И море тотчас стихло, и в воздухе буря уснула. В первой пещере спит змея исполинская, во второй — птица гигантская, в третьей — жена Палунко усталая!
Тихо денёк растаял, тихо вечер наступил. Месяц взошёл. Высоко на небе поднялся, а жена Палунко в полночь в море неизвестное выплыла и посреди моря удочку забросила.
III
Приказал однажды царевич Палунко сплести для него ночью хорошую шёлковую уздечку:
— Завтра утром мы её к коляске привяжем, и ты меня будешь катать по золотому песку.
Ох! И надоело же всё это Палунко. А больше всего ему жаль, что Заря-девица завтра увидит, как его сын в коляску запрягает.
Спит вся челядь, спит Царь Морской, спит шалун-царевич — только Палунко не спит: уздечку плетёт. Хорошую уздечку плетёт, как будто что-то задумал. Когда сплёл, вышла уздечка крепкая. И сказал Палунко:
— Ни у кого ни о чём не спрашивал, пока полоумным был и всё наоборот делал, не спрошу и сейчас, когда поумнел.

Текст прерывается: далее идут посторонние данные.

include hζ hπ h3 hcop in
/-- **Kernel, `v₃(disc) = 6`, `9 ∣ A`, `B ≡ −9 (mod 27)`, `C ≡ −9ε (mod 27)` (Kodaira IV rows of
the principal-series cell):** witness `r = ε ϖ²`, `u = (ζ − 1)³`.
[cite: Kraus1990, Théorème 1 (p = 3)] -/
theorem hasGoodReductionAt_of_pattern_six (A B C ε α₁ β₂ γ₂ d : ℤ) (hε : ε = 1 ∨ ε = -1)
    (hA : A = 9 * α₁) (hB : B = -9 + 27 * β₂) (hC : C = -9 * ε + 27 * γ₂)
    (hD : A ^ 2 * B ^ 2 - 4 * B ^ 3 - 4 * A ^ 3 * C - 27 * C ^ 2 + 18 * A * B * C = 729 * d)
    (hd : ¬ (3 : ℤ) ∣ d) :
    (⟨0, (A : F), 0, (B : F), (C : F)⟩ : WeierstrassCurve F).HasGoodReductionAt w := by
  set ϖ : F := 2 - ζ - ζ ^ 8 with hϖdef
  have hvϖ : w.valuation F ϖ = exp (-2 : ℤ) := val_varpi hζ w hπ
  have hϖ3 : ϖ ^ 3 = 3 - 9 * ϖ + 6 * ϖ ^ 2 := varpi_cube hζ
  have hπ0 : (ζ - 1 : F) ≠ 0 := zeta_sub_one_ne_zero' w hπ
  have hu0 : (ζ - 1) ^ 3 ≠ 0 := pow_ne_zero _ hπ0
  have hvu : w.valuation F ((ζ - 1) ^ 3) = exp (-3 : ℤ) := by
    rw [map_pow, hπ, ← exp_nsmul]; norm_num
  have hvε : w.valuation F (ε : F) = 1 := by rcases hε with rfl | rfl <;> simp
  have hv9 : w.valuation F (9 : F) = exp (-12 : ℤ) := by
    rw [show (9 : F) = 3 ^ 2 by norm_num, map_pow, h3, ← exp_nsmul]; norm_num
  have hv27 : w.valuation F (27 : F) = exp (-18 : ℤ) := by
    rw [show (27 : F) = 3 ^ 3 by norm_num, map_pow, h3, ← exp_nsmul]; norm_num
  -- `w(P(ϖ)) ≤ 1` for a short integral polynomial in `ϖ`
  have hpoly : ∀ x y z : ℤ, w.valuation F ((x : F) + (y : F) * ϖ + (z : F) * ϖ ^ 2) ≤ 1 := by
    intro x y z
    refine val_add_le w (val_add_le w (val_intCast_le w _) ?_) ?_
    · rw [map_mul, hvϖ]
      calc w.valuation F (y : F) * exp (-2 : ℤ) ≤ 1 * 1 := by
            gcongr
            · exact val_intCast_le w y
            · exact exp_le_exp.mpr (by norm_num) |>.trans (le_of_eq exp_zero)
        _ = 1 := one_mul 1
    · rw [map_mul, map_pow, hvϖ, ← exp_nsmul]
      calc w.valuation F (z : F) * exp ((2 : ℕ) • (-2 : ℤ)) ≤ 1 * 1 := by
            gcongr
            · exact val_intCast_le w z
            · exact exp_le_exp.mpr (by norm_num) |>.trans (le_of_eq exp_zero)
        _ = 1 := one_mul 1
  refine hasGoodReductionAt_of_translate_scale w (A : F) (B : F) (C : F) ((ε : F) * ϖ ^ 2)
    ((ζ - 1) ^ 3) hu0 ?_ ?_ ?_ ?_
  · -- `A + 3r = 3·(3α₁ + ε ϖ²)`
    have key : (A : F) + 3 * ((ε : F) * ϖ ^ 2) =
        3 * (((3 * α₁ : ℤ) : F) + ((0 : ℤ) : F) * ϖ + ((ε : ℤ) : F) * ϖ ^ 2) := by
      rw [hA]; push_cast; ring
    rw [key, map_mul, h3, hvu, ← exp_nsmul]
    calc exp (-6 : ℤ) * _ ≤ exp (-6 : ℤ) * 1 := by gcongr; exact hpoly _ _ _
      _ = exp ((2 : ℕ) • (-3 : ℤ)) := by rw [mul_one]; norm_num
  · -- `B + 2rA + 3r² = 9·(5 + 3β₂ − 17ϖ + (2εα₁ + 9)ϖ²)`
    have key : (B : F) + 2 * ((ε : F) * ϖ ^ 2) * (A : F) + 3 * ((ε : F) * ϖ ^ 2) ^ 2 =
        9 * (((5 + 3 * β₂ : ℤ) : F) + ((-17 : ℤ) : F) * ϖ + ((2 * ε * α₁ + 9 : ℤ) : F) * ϖ ^ 2) := by
      rw [hA, hB]; push_cast
      rcases hε with rfl | rfl
      · push_cast; linear_combination (3 * (6 + ϖ)) * hϖ3
      · push_cast; linear_combination (3 * (6 + ϖ)) * hϖ3
    rw [key, map_mul, hv9, hvu, ← exp_nsmul]
    calc exp (-12 : ℤ) * _ ≤ exp (-12 : ℤ) * 1 := by gcongr; exact hpoly _ _ _
      _ = exp ((4 : ℕ) • (-3 : ℤ)) := by rw [mul_one]; norm_num
  · -- `C + rB + r²A + r³ = 27·((12ε + γ₂ + 6α₁) + (−17α₁ − 34ε)ϖ + (16ε + εβ₂ + 9α₁)ϖ²)`
    have key : (C : F) + ((ε : F) * ϖ ^ 2) * (B : F) + ((ε : F) * ϖ ^ 2) ^ 2 * (A : F)
        + ((ε : F) * ϖ ^ 2) ^ 3 =
        27 * (((12 * ε + γ₂ + 6 * α₁ : ℤ) : F) + ((-17 * α₁ - 34 * ε : ℤ) : F) * ϖ
          + ((16 * ε + ε * β₂ + 9 * α₁ : ℤ) : F) * ϖ ^ 2) := by
      rw [hA, hB, hC]; push_cast
      rcases hε with rfl | rfl
      · push_cast
        linear_combination ((111 + 27 * ϖ + 6 * ϖ ^ 2 + ϖ ^ 3) + 9 * (α₁ : F) * (6 + ϖ)) * hϖ3
      · push_cast
        linear_combination (-(111 + 27 * ϖ + 6 * ϖ ^ 2 + ϖ ^ 3) + 9 * (α₁ : F) * (6 + ϖ)) * hϖ3
    rw [key, map_mul, hv27, hvu, ← exp_nsmul]
    calc exp (-18 : ℤ) * _ ≤ exp (-18 : ℤ) * 1 := by gcongr; exact hpoly _ _ _
      _ = exp ((6 : ℕ) • (-3 : ℤ)) := by rw [mul_one]; norm_num
  · have hDF : ((A : F) ^ 2 * (B : F) ^ 2 - 4 * (B : F) ^ 3 - 4 * (A : F) ^ 3 * (C : F)
        - 27 * (C : F) ^ 2 + 18 * (A : F) * (B : F) * (C : F)) = 729 * (d : F) := by
      have := congrArg (Int.cast : ℤ → F) hD
      push_cast at this
      exact this
    rw [hDF, map_mul, map_mul, show (729 : F) = 3 ^ 6 by norm_num, map_pow, h3,
      show (16 : F) = ((16 : ℤ) : F) by norm_num, hcop 16 (by norm_num), hcop d hd, hvu,
      ← exp_nsmul, ← exp_nsmul, one_mul, mul_one]
    norm_num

Сказав так, подошёл к колыбельке, где его сынок крепко спал, протянул уздечку сквозь прутики колыбельки, привязал её к себе на спину и давай бежать!
Тихонько бежал Палунко по золотому песку — пробежал главный зал в виде широкой поляны, прокрался по золотому кустарнику, раздвинув жемчужные ветви. А когда подбежал к месту, где море стеной стояло, не стал ждать, а поплыл по морю с сыном.
Далеко плыть, грусть-тоска, от Царя Морского до света белого! Плывёт и плывёт Палунко, но сколько может рыбак один-одинёшенек проплыть с маленьким царевичем на спине, у которого в руке золотое яблоко, и его колыбелькой из чистого золота. Кажется Палунко, что море над ними всё выше и выше становится!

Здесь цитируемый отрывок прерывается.